Muscular Investing

How to Invest Without Suffering from Behavioral Biases


We make poor decisions when presented with financial data, because the subsconscious mind is in control of our interpretation of the facts. • Simply saying, ‘I will not be affected by my subconscious mind,’ is pointless. That very statement could well be another head-fake by parts of your brain that are not apparent. Fortunately, we now have tools to make better choices.

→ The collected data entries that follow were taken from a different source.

import Summits.QuantumFields.YangMills.Theorems.PoincareLipschitzSphereMapSmallEnergyUnmollified
import Summits.QuantumFields.YangMills.Theorems.PoincareLipschitzSphereMapNearSphereFromBands
import Summits.QuantumFields.YangMills.Theorems.PoincareLipschitzMultiScaleGoodShell

/-!
# Line «poincare_lipschitz» on crux `HistoryTailL` (stmt-QuantumFields-19936), route crux `BlockLipschitzL` (stmt-QuantumFields-23533), K2 organ of record LOC-REG-MIN —
# FLAT SHADOW «ENERGY → RANGE» (E→R) FOR LATTICE MINIMISERS INTO A SPHERE, FILE 5d-F3b (d = 3): THE MOLLIFIED ONE STEP (regime of SCALE-INVARIANTLY small energy) —
# px8's ✓F3 dyadic good shell `r′ ∈ [p, q]` (`n+3` bands) + ✓F5d-F3a near-sphere∕band suppliers + ✓`oneStep_tent` at `R = r′ − 2^{n+2}` (tent scale `s = 2^n`):
# `E_ρ ≤ 10¹⁴((ρ+1)∕(R−1))³E_r + 2·sl + 8η·E_r + 10¹¹·X + 8·10⁵·√(E_r·X)`, `X = 2^{n+3}·G`, `G = 12(n+3)²E_r∕(q−p+1)`, for `0 ≤ ρ ≤ R − 2`,
# under the single displayed smallness `6r√(E_r∕a³) + 2a√(3E_r∕a³) + 2√(6G) ≤ η ≤ ¼`, `a = 2^{n+1} + 1`

Cell `ym3-torus` (YM ladder rung R3 = continuum SU(2) Yang–Mills on the three-torus — a RUNG, NOT the Clay problem: not d = 4, not infinite volume, not a mass gap); width seat
`ym-ust-19936-w5` gen 12 (LEAD ym-ust-19936-w1 g9 2026-08-29T06:49:23Z DISPLAYED `hC` 2e0c4712bb15d94d — this file is regime (a) of my 06:51:10Z answer).  THEOREMS ONLY
(def-free), `d = 3`, `V` finite-dimensional real inner-product space; `--supports stmt-QuantumFields-19936`.  Nothing here proves `hC`, px8's `hone`, E→R, LOC-REG-MIN, `hReg`,
`hImprove`, a stub, `BlockLipschitzL`, `HistoryTailL` or a summit statement.
* §1 numeric letters (`2A₃ ≤ 10¹⁴`, `C₆ ≤ 4·10⁹`, the tent scale `⌊2^{n+2}∕4⌋ = 2^n`);
* §2 ★★★ `oneStep_mollified`.
[folklore] ([SchoenUhlenbeck1982] §4 small-energy improvement with the mollified comparison map; [Giaquinta1984] Ch. III direct comparison; the lattice statement is this file's).
-/

set_option autoImplicit false

noncomputable section

open scoped BigOperators InnerProductSpace
open Finset

namespace Summit.QuantumFields.YangMills.Theorems.PoincareLipschitzSphereMapSmallEnergyMollified

open Literature.MathematicalPhysics.QuantumFieldTheory.Balaban1983to89
open B4Eq19LatticeOperators
open Summit.QuantumFields.YangMills.Theorems.PoincareLipschitzSphereMapTentOneStep (oneStep_tent)
open Summit.QuantumFields.YangMills.Theorems.PoincareLipschitzSphereMapSmallEnergyUnmollified (inv_sq_sub_one_le sum_box_le_sum_box)
open Summit.QuantumFields.YangMills.Theorems.PoincareLipschitzSphereMapNearSphereFromBands (norm_tentMollifier_ge_of_bands energy_U_le_of_bands)
open Summit.QuantumFields.YangMills.Theorems.PoincareLipschitzMultiScaleGoodShell (exists_goodRadius_dyadic)

variable {V : Type*} [NormedAddCommGroup V] [InnerProductSpace ℝ V]

/-! ## §1 Numeric letters -/

/-- `2·A₃ ≤ 10¹⁴`, `A₃ = 2³(1+56·3)³(8·4)⁴` the constant of px7's ✓`vec_harmonic_decay` at `d = 3`. [folklore] -/
theorem two_mul_decayConst_three_le :
    2 * ((2 : ℝ) ^ 3 * (1 + 56 * ((3 : ℕ) : ℝ)) ^ 3 * (8 * (((3 : ℕ) : ℝ) + 1)) ^ (3 + 1)) ≤ (10 : ℝ) ^ 14 := by
  norm_num

/-- `C₆ ≤ 4·10⁹`, `C₆ = 3·(2+4·3)²·3·21³·6³` the tent-mollifier energy constant of ✓`oneStep_tent` at `d = 3`. [folklore] -/
theorem mollifierConst_three_le :
    ((3 : ℕ) : ℝ) * ((2 + 4 * ((3 : ℕ) : ℝ)) ^ 2 * ((3 : ℕ) : ℝ) * (21 : ℝ) ^ 3) * (((2 : ℕ) : ℝ) + (3 : ℕ) + 1) ^ 3 ≤ 4 * (10 : ℝ) ^ 9 := by
  norm_num

/-- The tent scale: `⌊(2^{n+2})₊ ∕ 4⌋ = 2^n`. [folklore] -/
theorem toNat_two_pow_div_four (n : ℕ) : (((2 : ℤ) ^ (n + 2)).toNat / 4 : ℕ) = 2 ^ n := by
  have h1 : ((2 : ℤ) ^ (n + 2)) = ((2 ^ (n + 2) : ℕ) : ℤ) := by push_cast; ring
  rw [h1, Int.toNat_natCast, pow_add]
  norm_num

/-- The real-arithmetic bookkeeping behind ✓`oneStep_tent` ⟶ `oneStep_mollified`: `2A₃ ≤ 10¹⁴`, `C₆ ≤ 4·10⁹`, `E_R ≤ E_r`, `E_U ≤ X`, `m = 1 − η` with
`0 ≤ η ≤ ¼` (`(m²)⁻¹ − 1 ≤ 4η`, `(m²)⁻¹ ≤ 2`). [folklore] -/
theorem oneStep_bookkeeping {A C f ER E EU X sl η : ℝ} (hA : 2 * A ≤ (10 : ℝ) ^ 14) (hA0 : 0 ≤ A) (hC : C ≤ 4 * (10 : ℝ) ^ 9) (hC0 : 0 ≤ C)
    (hf0 : 0 ≤ f) (hER : ER ≤ E) (hER0 : 0 ≤ ER) (hEU : EU ≤ X) (hEU0 : 0 ≤ EU) (hη0 : 0 ≤ η) (hη4 : η ≤ 1 / 4) :
    2 * (A * f) * ER + 2 * (sl + 4 * C * EU + (((1 - η) ^ 2)⁻¹ - 1) * ER +
        ((1 - η) ^ 2)⁻¹ * (2 * Real.sqrt (ER * ((2 * C + 2) * EU)) + (2 * C + 2) * EU)) ≤
      (10 : ℝ) ^ 14 * f * E + 2 * sl + 8 * η * E + (10 : ℝ) ^ 11 * X + 8 * (10 : ℝ) ^ 5 * Real.sqrt (E * X) := by
  have hE0 : 0 ≤ E := hER0.trans hER
  have hX0 : 0 ≤ X := hEU0.trans hEU
  have hinv : ((1 - η) ^ 2)⁻¹ - 1 ≤ 4 * η := inv_sq_sub_one_le hη0 hη4
  have hm1 : 0 < 1 - η := by linarith
  have hm2 : 0 < (1 - η) ^ 2 := by positivity
  have hinv2 : ((1 - η) ^ 2)⁻¹ ≤ 2 := by
    rw [inv_le_comm₀ hm2 (by norm_num)]
    nlinarith
  have t1 : 2 * (A * f) * ER ≤ (10 : ℝ) ^ 14 * f * E := by
    calc 2 * (A * f) * ER ≤ 2 * (A * f) * E := mul_le_mul_of_nonneg_left hER (by positivity)
      _ = (2 * A) * (f * E) := by ring
      _ ≤ (10 : ℝ) ^ 14 * (f * E) := mul_le_mul_of_nonneg_right hA (mul_nonneg hf0 hE0)
      _ = (10 : ℝ) ^ 14 * f * E := by ring
  have t2 : C * EU ≤ 4 * (10 : ℝ) ^ 9 * X := mul_le_mul hC hEU hEU0 (by positivity)
  have t3 : (((1 - η) ^ 2)⁻¹ - 1) * ER ≤ 4 * η * E := mul_le_mul hinv hER hER0 (by positivity)
  have t4b : (2 * C + 2) * EU ≤ (10 : ℝ) ^ 10 * X := mul_le_mul (by linarith) hEU hEU0 (by positivity)
  have t4a : Real.sqrt (ER * ((2 * C + 2) * EU)) ≤ (10 : ℝ) ^ 5 * Real.sqrt (E * X) := by
    have h1 : ER * ((2 * C + 2) * EU) ≤ (10 : ℝ) ^ 10 * (E * X) := by
      calc ER * ((2 * C + 2) * EU) ≤ E * ((10 : ℝ) ^ 10 * X) := mul_le_mul hER t4b (by positivity) hE0
        _ = (10 : ℝ) ^ 10 * (E * X) := by ring
    calc Real.sqrt (ER * ((2 * C + 2) * EU)) ≤ Real.sqrt ((10 : ℝ) ^ 10 * (E * X)) := Real.sqrt_le_sqrt h1
      _ = (10 : ℝ) ^ 5 * Real.sqrt (E * X) := by
        rw [Real.sqrt_mul (by positivity), show (10 : ℝ) ^ 10 = ((10 : ℝ) ^ 5) ^ 2 by norm_num,
          Real.sqrt_sq (by positivity)]
  have t4 : ((1 - η) ^ 2)⁻¹ * (2 * Real.sqrt (ER * ((2 * C + 2) * EU)) + (2 * C + 2) * EU) ≤
      2 * (2 * ((10 : ℝ) ^ 5 * Real.sqrt (E * X)) + (10 : ℝ) ^ 10 * X) :=
    mul_le_mul hinv2 (by linarith) (by positivity) (by norm_num)
  nlinarith [t1, t2, t3, t4, hX0, Real.sqrt_nonneg (E * X)]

Figure 1. Our subconscious mind is constantly making us see things that are not there, all the while reassuring us that the actions it directs are the most rational and logical steps we can take. Photo by

• Part 4 of a series. Parts 1, 2, and 3 appeared on May 7, 9, and 14, 2019. •

In the previous parts of this column, we saw that baked-in “behavioral biases” make us sell securities that will do well and replace them with securities that will underperform. The mere fact that we know we do this does not make us capable of defeating these biases, since our subconscious mind controls everything our conscious mind perceives. Our invisible filters are constantly presenting us with a fun-house mirror, confirming for us our pre-existing beliefs and fears.

Without wiping out our brains, it is possible for us to invest without behavioral biases overwhelming our thinking process. This is why I’ve become a fan of mechanical investing. This style of asset allocation is neither active investing — trading based on your research and opinion — or passive investing, which involves dividing your money among various securities and never changing the percentages. Mechanical investing means choosing a computerized formula that’s been shown to achieve market-like returns or better over the long run, and then following that formula as faithfully as possible, without second-guessing it.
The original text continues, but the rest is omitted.